Alle ore 18:45 di venerdì 26 giugno Anna Maria Bernini, Ministro dell’Università e della Ricerca (MUR), ha firmato e reso pubblico il Decreto che autorizza l’avvio dell’XI ciclo TFA (Decreto n°926/2026).
30.241 posti in tutta Italia
Il cuore del decreto è la tabella dell’Allegato A, che definisce l’offerta formativa complessiva. Per questo ciclo vengono autorizzati 30.241 posti, distribuiti tra le Università italiane in base al fabbisogno rilevato per ciascun grado di istruzione. La ripartizione, resa possibile anche dal parere favorevole dei Ministeri della Pubblica Amministrazione e dell’Economia e Finanze, segue un piano triennale che prevede un totale di 90.000 posti per il triennio 2024-2027.
Ecco il dettaglio dei posti autorizzati per questo ciclo:
- Scuola dell’Infanzia: 4.553 posti
- Scuola Primaria: 11.698 posti
- Scuola Secondaria di I Grado: 4.842 posti
- Scuola Secondaria di II Grado: 9.148 posti (inaspettati!)
A livello regionale, spiccano le disponibilità maggiori in regioni ad alta densità abitativa come Lombardia (con oltre 2.600 posti tra i vari atenei), Lazio (dove si concentra il maggior numero di Università coinvolte, tra cui “La Sapienza”, “Tor Vergata”, “Roma Tre” e numerosi atenei privati) e Campania. Significativa anche l’offerta in Sicilia e Puglia, che supera i 1.500 posti ciascuna.
Il calendario degli esami
Uno degli elementi più attesi era il calendario delle prove di accesso. Il decreto ha fissato le date ufficiali, che si terranno nella mattina del mese di luglio 2026, suddivise per ordine di scuola per evitare sovrapposizioni:
- 14 luglio 2026: Prove per la Scuola dell’Infanzia
- 15 luglio 2026: Prove per la Scuola Primaria
- 16 luglio 2026: Prove per la Scuola Secondaria di I Grado
- 17 luglio 2026: Prove per la Scuola Secondaria di II Grado
Le modalità di svolgimento delle prove (test preselettivo, prove scritte/pratiche e prova orale) rimangono disciplinate dai precedenti decreti ministeriali (n. 92/2019 e n. 90/2020).
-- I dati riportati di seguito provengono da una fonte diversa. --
import Literature.AnabelianGeometry.SemiGraphs.CoveringOfObjectProofs
import Literature.AnabelianGeometry.SemiGraphs.CoveringHomCanonical
import Literature.AnabelianGeometry.SemiGraphs.FiniteEtaleCoveringGlobalDef
import Literature.AnabelianGeometry.Anabelioids.TerminalCoproductComponents
import Literature.AnabelianGeometry.Anabelioids.TrivialObjectFibre

/-!
# Point alignment for the covering `𝒢_A → 𝒢` attached to an object of `B(𝒢)` ([SemiAnbd] §2 p. 23)

Mochizuki, *Semi-graphs of anabelioids*, Publ. RIMS **42** (2006) 221–322, §2 p. 23 (the finite
étale covering `𝒢′ → 𝒢` ATTACHED TO an object `A ∈ B(𝒢)`: constituents the component anabelioids,
`b′_*` the slices of `b_*`) [cite: MochizukiSemiAnbd2006, Def. 2.2(i) p.23].  abc-iut cell, layer L3,
DISCHARGE-L3 §G row G25-G9 (abc-iut-L4-t17; finding L4t17-F1 / ruling μ2), part 1 of 2: the
POINT ALIGNMENT for abc-iut-L3-t5's construction `coveringHomCan A : 𝒢_A → 𝒢` (canonical 2-cells
`twoIsoCan`): at a branch `(b, Q)` abutting to `(v, P)`, the canonical edge base point
`t₀ ∈ F_e′(Q × Q)`, pushed along the inclusion `ι_Q : Q ↪ b^* P` and the aligned frame, is the
canonical vertex base point `s₀ ∈ F′(P × P)` (`alignIso_point`).  The heart is a diagram identity in
`Over Q` — the section `Q → Q × b^*P`, `q ↦ (q, ι_Q q)` (graph of `ι_Q`), followed by the inverse of
the canonical comparison `gluingStarIsoCan_P : b^*(P × P) ×_{b^*P} Q ≅ Q × b^*P`, IS the image under
the gluing functor of the diagonal `P → P × P` (`diag_graph_eq_gluing_diag`, checked on the two
pull-back projections with abc-iut-L3-t5's closed forms `gluingStarIsoCan_hom_app_left_fst /
…_comp_gluingStarMap`) — transported through the `Shrink` models, the unit of the model equivalence
and the fibre functors.  Part 2 (`CoveringHomCanBranchAligned`) concludes `Hom.IsBranchAligned`.
Nothing here takes a side on [IUTchIII] Cor. 3.12; typed ≠ discharged.
-/

namespace Literature.AnabelianGeometry.SemiGraphs

open CategoryTheory CategoryTheory.Limits CategoryTheory.PreGaloisCategory
open Literature.AnabelianGeometry.Anabelioids

universe v₁ u₁ u

-- Mathlib's `Over.pullback` / `Over.star` simp lemmas only fire under the pre-v4.2x defeq
-- transparency behaviour (as in `CoveringHomCanonical.lean`).
set_option backward.isDefEq.respectTransparency false

namespace SemiGraphOfAnabelioids

namespace BObj

variable {𝒢 : SemiGraphOfAnabelioids.{v₁, u₁, u}} (A : 𝒢.BObj)

/-! ### The diagram identity in `Over Q` -/

/-- The canonical section `(Q = Q) ⟶ (b^* P ×_{b^* P} Q → Q)` of the (terminal) image of `P = P`
under the gluing functor: `q ↦ (ι_Q q, q)`. [cite: MochizukiSemiAnbd2006, Def. 2.2(i) p.23] -/
noncomputable def gluingUnitSection {b : 𝒢.graph.Branch} {v : 𝒢.graph.Vertex}
    (h : 𝒢.graph.abuts b = some v) (P : Subobject (A.S v)) (Q : Subobject (A.T (𝒢.graph.edgeOf b)))
    (hle : Q ≤ A.branchImage b v h P) :
    Over.mk (𝟙 (Q : 𝒢.E (𝒢.graph.edgeOf b))) ⟶
      (A.gluingFunctor h P Q hle).obj (Over.mk (𝟙 (P : 𝒢.V v))) :=
  Over.homMk (pullback.lift (A.inclOfLE h P Q hle) (𝟙 _) (by
      show A.inclOfLE h P Q hle ≫ (𝒢.pull b v h).pullback.map (𝟙 _) = 𝟙 _ ≫ A.inclOfLE h P Q hle
      simp))
    (by
      show pullback.lift _ _ _ ≫ pullback.snd _ _ = 𝟙 _
      exact pullback.lift_snd _ _ _)

/-- The section `gluingUnitSection` has first projection `ι_Q`. [cite: MochizukiSemiAnbd2006, Def. 2.2(i) p.23] -/
@[reassoc] theorem gluingUnitSection_left_fst {b : 𝒢.graph.Branch} {v : 𝒢.graph.Vertex}
    (h : 𝒢.graph.abuts b = some v) (P : Subobject (A.S v)) (Q : Subobject (A.T (𝒢.graph.edgeOf b)))
    (hle : Q ≤ A.branchImage b v h P) :
    (A.gluingUnitSection h P Q hle).left ≫ pullback.fst _ _ = A.inclOfLE h P Q hle :=
  pullback.lift_fst _ _ _

/-- The section `gluingUnitSection` has second projection the identity. [cite: MochizukiSemiAnbd2006, Def. 2.2(i) p.23] -/
@[reassoc] theorem gluingUnitSection_left_snd {b : 𝒢.graph.Branch} {v : 𝒢.graph.Vertex}
    (h : 𝒢.graph.abuts b = some v) (P : Subobject (A.S v)) (Q : Subobject (A.T (𝒢.graph.edgeOf b)))
    (hle : Q ≤ A.branchImage b v h P) :
    (A.gluingUnitSection h P Q hle).left ≫ pullback.snd _ _ = 𝟙 _ :=
  pullback.lift_snd _ _ _

/-- The DIAGONAL section `(X = X) ⟶ (X × X →pr₁ X)` of `Over X`, `x ↦ (x, x)` — equal to the unit
of `forget ⊣ star` at `X = X` (`diagSection_eq_unit`), but with its underlying map `prod.lift 1 1`
definitionally. [cite: MochizukiSemiAnbd2006, Def. 2.2(i) p.23] -/
noncomputable def diagSection {C : Type u₁} [Category.{v₁} C] [HasBinaryProducts C] (X : C) :
    Over.mk (𝟙 X) ⟶ (Over.star X).obj X :=
  Over.homMk (prod.lift (𝟙 X) (𝟙 X)) (by simp)

/-- The underlying map of the diagonal section. [cite: MochizukiSemiAnbd2006, Def. 2.2(i) p.23] -/
@[simp] theorem diagSection_left {C : Type u₁} [Category.{v₁} C] [HasBinaryProducts C] (X : C) :
    (diagSection X).left = prod.lift (𝟙 X) (𝟙 X) := rfl

/-- The diagonal section is the unit of `Over.forget X ⊣ Over.star X` at `X = X`.
[cite: MochizukiSemiAnbd2006, Def. 2.2(i) p.23] -/
theorem diagSection_eq_unit {C : Type u₁} [Category.{v₁} C] [HasBinaryProducts C] (X : C) :
    diagSection X = (Over.forgetAdjStar X).unit.app (Over.mk (𝟙 X)) := by
  ext
  erw [Over.forgetAdjStar_unit_app_left]
  rfl

/-- **The graph of `ι_Q` is the gluing of the diagonal.** In `Over Q`: the section
`Q ⟶ Q × Q ⟶ Q × b^* P` (diagonal then `Q × ι_Q`) followed by the inverse of the canonical comparison
`(gluingStarIsoCan_P)⁻¹ : Q × b^* P ⟶ b^*(P × P) ×_{b^* P} Q` equals the canonical section of
`b^* P ×_{b^*P} Q` followed by the gluing functor applied to the diagonal `P ⟶ P × P` — both have
projections `(ι_Q ≫ b^*Δ, 1)`. [cite: MochizukiSemiAnbd2006, Def. 2.2(i) p.23] -/
@[reassoc] theorem diag_graph_eq_gluing_diag {b : 𝒢.graph.Branch} {v : 𝒢.graph.Vertex}
    (h : 𝒢.graph.abuts b = some v) (P : Subobject (A.S v)) (Q : Subobject (A.T (𝒢.graph.edgeOf b)))
    (hle : Q ≤ A.branchImage b v h P) :
    diagSection (Q : 𝒢.E (𝒢.graph.edgeOf b)) ≫
        (Over.star (Q : 𝒢.E (𝒢.graph.edgeOf b))).map (A.inclOfLE h P Q hle) ≫
          (A.gluingStarIsoCan h P Q hle).inv.app (P : 𝒢.V v) =
      A.gluingUnitSection h P Q hle ≫ (A.gluingFunctor h P Q hle).map (diagSection (P : 𝒢.V v)) := by
  haveI : PreservesFiniteLimits (𝒢.pull b v h).pullback := (𝒢.pull b v h).property.1
  -- the two projections of the inverse comparison
  have hinv_fst : ((A.gluingStarIsoCan h P Q hle).inv.app (P : 𝒢.V v)).left ≫ pullback.fst _ _ =
      A.gluingStarMap h P Q hle (P : 𝒢.V v) := by
    rw [← A.gluingStarIsoCan_hom_app_left_comp_gluingStarMap h P Q hle, ← Category.assoc,
      ← Over.comp_left, Iso.inv_hom_id_app, Over.id_left, Category.id_comp]
  have hinv_snd : ((A.gluingStarIsoCan h P Q hle).inv.app (P : 𝒢.V v)).left ≫ pullback.snd _ _ =
      Limits.prod.fst := by
    rw [← A.gluingStarIsoCan_hom_app_left_fst h P Q hle, ← Category.assoc,
      ← Over.comp_left, Iso.inv_hom_id_app, Over.id_left, Category.id_comp]
  -- the key computation `Δ ≫ (1 × ι) ≫ gluingStarMap = ι ≫ b^*Δ`
  have hkey : prod.lift (𝟙 (Q : 𝒢.E (𝒢.graph.edgeOf b))) (𝟙 _) ≫
      prod.map (𝟙 _) (A.inclOfLE h P Q hle) ≫ A.gluingStarMap h P Q hle (P : 𝒢.V v) =
        A.inclOfLE h P Q hle ≫ (𝒢.pull b v h).pullback.map (prod.lift (𝟙 _) (𝟙 _)) := by
    rw [gluingStarMap, ← Category.assoc, ← Category.assoc]
    refine (IsIso.comp_inv_eq _).mpr ?_
    apply Limits.prod.hom_ext
    · simp only [Category.assoc, prod.map_fst, prod.map_fst_assoc, prod.lift_fst_assoc,
        Category.id_comp, prodComparison_fst]
      rw [← (𝒢.pull b v h).pullback.map_comp, prod.lift_fst, (𝒢.pull b v h).pullback.map_id,
        Category.comp_id]
    · simp only [Category.assoc, prod.map_snd, prod.lift_snd_assoc,
        Category.id_comp, Category.comp_id, prodComparison_snd]
      rw [← (𝒢.pull b v h).pullback.map_comp, prod.lift_snd, (𝒢.pull b v h).pullback.map_id,
        Category.comp_id]
  have hsm : ((Over.star (Q : 𝒢.E (𝒢.graph.edgeOf b))).map (A.inclOfLE h P Q hle)).left =
      prod.map (𝟙 _) (A.inclOfLE h P Q hle) := Over.star_map_left _ _
  ext
  rw [Over.comp_left, Over.comp_left, Over.comp_left, diagSection_left]
  simp only [hsm]
  apply pullback.hom_ext
  · simp only [Category.assoc]
    rw [hinv_fst, hkey, gluingFunctor_map_left_fst, gluingUnitSection_left_fst_assoc, diagSection_left]
  · simp only [Category.assoc]
    rw [hinv_snd, prod.map_fst, prod.lift_fst_assoc, gluingFunctor_map_left_snd,
      gluingUnitSection_left_snd]
    exact Category.comp_id _

/-! ### Point alignment for `coveringHomCan` -/

/-- **Point alignment for the covering attached to `A`.** At a branch `(b, Q)` of `𝒢_A` abutting to
`(v, P)`, for basepoints `F′` of `(𝒢_v)_P`, `F_e′` of `(𝒢_e)_Q` and a frame `α′`, the canonical edge
base point `t₀ = F_e′(Δ_Q)(t′) ∈ F_e′(Q × Q)`, pushed along `ι_Q : Q ↪ b^* P` and the aligned frame of
`coveringHomCan`, is the canonical vertex base point `s₀ = F′(Δ_P)(t) ∈ F′(P × P)` — by
`diag_graph_eq_gluing_diag`, naturality of the unit of the `Shrink` model and of `α′`, and the
one-point fibre of `P = P`. [cite: MochizukiSemiAnbd2006, Def. 2.2(i) p.23] -/
theorem alignIso_point (bc : A.fibreData.total.Branch) (vc : A.fibreData.total.Vertex)
    (h' : A.fibreData.total.abuts bc = some vc)
    (F' : A.coveringGraph.V vc ⥤ FintypeCat.{v₁}) [FiberFunctor F']
    (Fe' : A.coveringGraph.E (A.fibreData.total.edgeOf bc) ⥤ FintypeCat.{v₁}) [FiberFunctor Fe']
    (α' : (A.coveringGraph.pull bc vc h').pullback ⋙ Fe' ≅ F')
    (t : F'.obj ((Shrink.equivalence (Over ((A.vComp vc).1 : 𝒢.V (A.fibreData.proj.vertexMap vc)))).functor.obj
      (Over.mk (𝟙 _))))
    (t' : Fe'.obj ((Shrink.equivalence (Over ((A.brComp bc).1 :
      𝒢.E (𝒢.graph.edgeOf (A.fibreData.proj.branchMap bc))))).functor.obj (Over.mk (𝟙 _)))) :
    (A.coveringHomCan.alignIso bc vc h' (A.fibreData.proj.branchMap bc) rfl F' Fe' α').hom.app
        ((A.vComp vc).1 : 𝒢.V (A.fibreData.proj.vertexMap vc))
        (((A.coveringHomCan.φE (A.fibreData.total.edgeOf bc)
            (𝒢.graph.edgeOf (A.fibreData.proj.branchMap bc))
            (A.fibreData.proj.edgeOf_branchMap bc).symm).pullback ⋙ Fe').map
          (A.inclOfLE (abuts_fst h') (A.vComp vc).1 (A.brComp bc).1 (brComp_le_branchImage h'))
          (Fe'.map ((Shrink.equivalence (Over ((A.brComp bc).1 :
              𝒢.E (𝒢.graph.edgeOf (A.fibreData.proj.branchMap bc))))).functor.map
            (diagSection _)) t')) =
      F'.map ((Shrink.equivalence (Over ((A.vComp vc).1 : 𝒢.V (A.fibreData.proj.vertexMap vc)))).functor.map
        (diagSection _)) t := by
  -- notation
  let v := A.fibreData.proj.vertexMap vc
  let b := A.fibreData.proj.branchMap bc
  let hb : 𝒢.graph.abuts b = some v := abuts_fst h'
  let P : Subobject (A.S v) := (A.vComp vc).1
  let Qc : Subobject (A.T (𝒢.graph.edgeOf b)) := (A.brComp bc).1
  let hle : Qc ≤ A.branchImage b v hb P := brComp_le_branchImage h'
  let eP := Shrink.equivalence (Over (P : 𝒢.V v))
  let eQ := Shrink.equivalence (Over (Qc : 𝒢.E (𝒢.graph.edgeOf b)))
  -- the 2-cell, unfolded
  have hγ : (A.twoIsoCan bc vc h').inv.app (P : 𝒢.V v) =
      eQ.functor.map ((A.gluingStarIsoCan hb P Qc hle).inv.app (P : 𝒢.V v) ≫
        (Over.pullback (A.inclOfLE hb P Qc hle)).map ((Over.post (𝒢.pull b v hb).pullback).map (eP.unitIso.hom.app ((Over.star (P : 𝒢.V v)).obj (P : 𝒢.V v))))) := by
    rw [eQ.functor.map_comp]
    rfl
  -- the point before applying `α′`, as the image of `t′` under ONE morphism of `Over Q`
  have h1 : Fe'.map (eQ.functor.map (diagSection _)) ≫
      Fe'.map (eQ.functor.map ((Over.star (Qc : 𝒢.E (𝒢.graph.edgeOf b))).map (A.inclOfLE hb P Qc hle))) ≫
        Fe'.map ((A.twoIsoCan bc vc h').inv.app (P : 𝒢.V v)) =
      Fe'.map (eQ.functor.map (A.gluingUnitSection hb P Qc hle ≫
        (Over.pullback (A.inclOfLE hb P Qc hle)).map ((Over.post (𝒢.pull b v hb).pullback).map (eP.unitIso.hom.app (Over.mk (𝟙 (P : 𝒢.V v))))))) ≫
        ((A.coveringGraph.pull bc vc h').pullback ⋙ Fe').map (eP.functor.map (diagSection (P : 𝒢.V v))) := by
    have hnat : diagSection (P : 𝒢.V v) ≫ eP.unitIso.hom.app ((Over.star (P : 𝒢.V v)).obj (P : 𝒢.V v)) =
        eP.unitIso.hom.app (Over.mk (𝟙 (P : 𝒢.V v))) ≫
          eP.inverse.map (eP.functor.map (diagSection (P : 𝒢.V v))) :=
      eP.unitIso.hom.naturality (diagSection (P : 𝒢.V v))
    rw [hγ, ← Fe'.map_comp, ← Fe'.map_comp, ← eQ.functor.map_comp, ← eQ.functor.map_comp,
      A.diag_graph_eq_gluing_diag_assoc hb P Qc hle,
      ← (Over.pullback (A.inclOfLE hb P Qc hle)).map_comp, ← (Over.post (𝒢.pull b v hb).pullback).map_comp,
      hnat, (Over.post (𝒢.pull b v hb).pullback).map_comp, (Over.pullback (A.inclOfLE hb P Qc hle)).map_comp,
      ← Category.assoc (A.gluingUnitSection hb P Qc hle), eQ.functor.map_comp, Fe'.map_comp]
    rfl
  -- the fibre of `P = P` (model) is one point
  haveI : Subsingleton (F'.obj (eP.functor.obj (Over.mk (𝟙 (P : 𝒢.V v))))) := by
    have hT : IsTerminal (C := A.coveringGraph.V vc) (eP.functor.obj (Over.mk (𝟙 (P : 𝒢.V v)))) :=
      Over.mkIdTerminal.isTerminalObj (eP.functor : Over (P : 𝒢.V v) ⥤ A.coveringGraph.V vc) _
    haveI := subsingleton_fiber_terminal F'
    exact (FintypeCat.equivEquivIso.symm (F'.mapIso
      (hT.uniqueUpToIso (terminalIsTerminal (C := A.coveringGraph.V vc))))).subsingleton
  -- assemble: rewrite the morphism, then `α′`-naturality and the one-point fibre
  show α'.hom.app _ ((Fe'.map (eQ.functor.map (diagSection _)) ≫
      Fe'.map (eQ.functor.map ((Over.star (Qc : 𝒢.E (𝒢.graph.edgeOf b))).map (A.inclOfLE hb P Qc hle))) ≫
        Fe'.map ((A.twoIsoCan bc vc h').inv.app (P : 𝒢.V v))) t') = _
  rw [h1, FintypeCat.comp_apply]
  erw [FunctorToFintypeCat.naturality]
  exact congrArg (F'.map (eP.functor.map (diagSection (P : 𝒢.V v)))) (Subsingleton.elim _ _)

end BObj

end SemiGraphOfAnabelioids

end Literature.AnabelianGeometry.SemiGraphs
Gli Atenei, come di consueto, avranno il compito di definire gli aspetti organizzativi e didattici nei propri bandi.
Le novità: didattica a distanza e dirette ammissioni
Il decreto introduce alcune disposizioni di rilievo che mirano a rendere i percorsi più accessibili e flessibili.
- Erogazione in modalità telematica
La novità più significativa riguarda la possibilità di erogare una quota delle attività didattiche in modalità telematica. A seguito delle richieste pervenute dall’Università di Torino e dal Coordinamento dei Direttori dei Corsi, il Ministero ha concesso, in via sperimentale e in attesa di una modifica formale dell’allegato C del DM 30 settembre 2011, di svolgere fino al 20% del monte ore complessivo a distanza. Le attività di laboratorio e tirocinio, tuttavia, rimangono a frequenza obbligatoria in presenza.
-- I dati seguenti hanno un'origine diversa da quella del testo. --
/-- **X3♯(M) HEADLINE, Pal-free, odd branch** (`p ≡ 3 (mod 4)`, `r_an = 1`; Wuthrich Thm. 16 `hW16`,
NO surj): `BSD(E,p) ⟺ ord_p q + ord_p Reg_p(E,Dh) = 1` from ONE `p`-adic unit (`hone`, uniform
shape) — over this seat's `ClassX3M.bsdp_iff_padicVal_rankOne_of_wuthrichHalf_of_multCert`.
[cite: Wuthrich2014, Thm. 16 (p. 397)] [cite: Delbourgo2002, Theorem (B) (p. 40)] [cite: Miller2011LMS, Def. 1.1] -/
theorem ClassX3M.bsdp_iff_padicVal_rankOne_of_wuthrichHalf_of_norm_coeff_one_of_mod_four_eq_three
    (hW16 : Wuthrich2014.thm16_halfEigenCharIdeal_dvd_cyclotomicPrime)
    (hmodD : nonempty_modularParametrizationData)
    (hGZK : rank_eq_analyticRank_of_analyticRank_le_one) (hmod : hasEntireLFunction_rat)
    (hp4 : p % 4 = 3) (hX : ClassX3M W p) (hr : W.analyticRank = 1)
    (hone : ∀ (V : WeierstrassCurve ℚ) [V.IsElliptic] [V.IsGloballyMinimal] (C : VariableChange ℚ),
      Mult V p → C • V.quadraticTwist ((-1 : ℚ) ^ (p / 2) * p) = W →
      ∀ {N : ℕ} [NeZero N] (f : CuspForm (Gamma0 N) 2), IsNewformOf V f → ∀ (ap : ℤ), cuspCoeff f p = ap →
      ∀ ϖ : ℚ, (if Even (p / 2) then (ϖ : ℝ) * V.realPeriodRat = plusPeriod f
          else (ϖ : ℝ) * V.imaginaryPeriodRat = minusPeriod f) →
        ‖PowerSeries.coeff 1 (PowerSeries.C (ϖ : ℚ_[p]) *
            (if Even (p / 2) then padicLFunctionPlusBranchMult f (ap : ℚ_[p]) (p / 2)
              else padicLFunctionMinusBranchMult f (ap : ℚ_[p]) (p / 2)))‖ = 1)
    {Dh : PAdicHeightData W p} (hB : LeadingTermClauses W p Dh)
    {q : ℚ} (hLq : W.leadingLCoeff = (q : ℂ) * (W.realPeriodRat : ℂ) * (W.regulator : ℂ)) :
    BSDp W p ↔ padicValRat p q + (padicRegulator Dh).valuation = 1 :=
  hX.bsdp_iff_padicVal_rankOne_of_wuthrichHalf_of_multCert hW16 hmodD hGZK hmod hr
    (multBranchUnitCertificateAt_of_norm_coeff_one_of_mod_four_eq_three hmod hp4 hX.potMult.1
      (entireLFunction_one_eq_zero_of_analyticRank_ne_zero hmod (by rw [hr]; exact one_ne_zero)) hone)
    hB hLq

/-- **X3♯(M) HEADLINE from the Q6 RECORD** (`p ≡ 3 (mod 4)`, `r_an = 1`; Wuthrich Thm. 16, NO surj):
`CensusQ6.MultOddFirstUnitIndexAt W p 1` ⟹ `BSD(E,p) ⟺ ord_p q + ord_p Reg_p(E,Dh) = 1`. NO `hPal`.
[cite: Wuthrich2014, Thm. 16 (p. 397)] [cite: Delbourgo2002, Theorem (B) (p. 40)] [cite: Miller2011LMS, Def. 1.1] -/
theorem ClassX3M.bsdp_iff_padicVal_rankOne_of_wuthrichHalf_of_firstUnitIndex_one_of_mod_four_eq_three
    (hW16 : Wuthrich2014.thm16_halfEigenCharIdeal_dvd_cyclotomicPrime)
    (hmodD : nonempty_modularParametrizationData)
    (hGZK : rank_eq_analyticRank_of_analyticRank_le_one) (hmod : hasEntireLFunction_rat)
    (hp4 : p % 4 = 3) (hX : ClassX3M W p) (hr : W.analyticRank = 1)
    (hrec : CensusQ6.MultOddFirstUnitIndexAt W p 1)
    {Dh : PAdicHeightData W p} (hB : LeadingTermClauses W p Dh)
    {q : ℚ} (hLq : W.leadingLCoeff = (q : ℂ) * (W.realPeriodRat : ℂ) * (W.regulator : ℂ)) :
    BSDp W p ↔ padicValRat p q + (padicRegulator Dh).valuation = 1 :=
  hX.bsdp_iff_padicVal_rankOne_of_wuthrichHalf_of_multCert hW16 hmodD hGZK hmod hr
    (multBranchUnitCertificateAt_of_firstUnitIndex_one_of_mod_four_eq_three hmod hp4 hX.potMult.1
      (entireLFunction_one_eq_zero_of_analyticRank_ne_zero hmod (by rw [hr]; exact one_ne_zero)) hrec)
    hB hLq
- Percorsi abbreviati e dirette ammissioni
Il decreto conferma la possibilità, già prevista dalla normativa, di attivare percorsi abbreviati per i candidati in possesso di determinati requisiti. In particolare, i soggetti già in possesso di titoli di specializzazione o con specifiche competenze certificate potranno essere ammessi direttamente al corso, saltando le prove di accesso (test preselettivo, etc.) e sostenendo direttamente le prove previste dall’articolo 6 del DM 30 settembre 2011.
Inoltre, è stata ribadita la possibilità per gli Atenei di avviare i corsi in via anticipata, prima del termine della fase di selezione, ma esclusivamente per quei candidati che, ai sensi dell’art. 4, comma 4, del DM 92/2019, sono già in possesso dei titoli che danno diritto all’ammissione diretta.
Scadenze
Il decreto fissa un termine perentorio per la conclusione dei corsi di questo XI ciclo. Tutti i percorsi formativi, così come stabilito dall’art. 3, comma 3, del DM 92/2019, dovranno concludersi entro il 30 giugno 2027.
Per i candidati in possesso di titolo di studio conseguito all’estero, è prevista la possibilità di partecipare alla selezione previa presentazione del titolo secondo le norme vigenti per l’ammissione degli studenti stranieri.
Prossimi passi
Con la pubblicazione del decreto, l’attenzione si sposta ora sulle Università: gli Atenei sono chiamati a pubblicare i propri bandi di concorso, definendo nel dettaglio i criteri di ammissione, il programma delle prove, le modalità di iscrizione e l’organizzazione dei corsi.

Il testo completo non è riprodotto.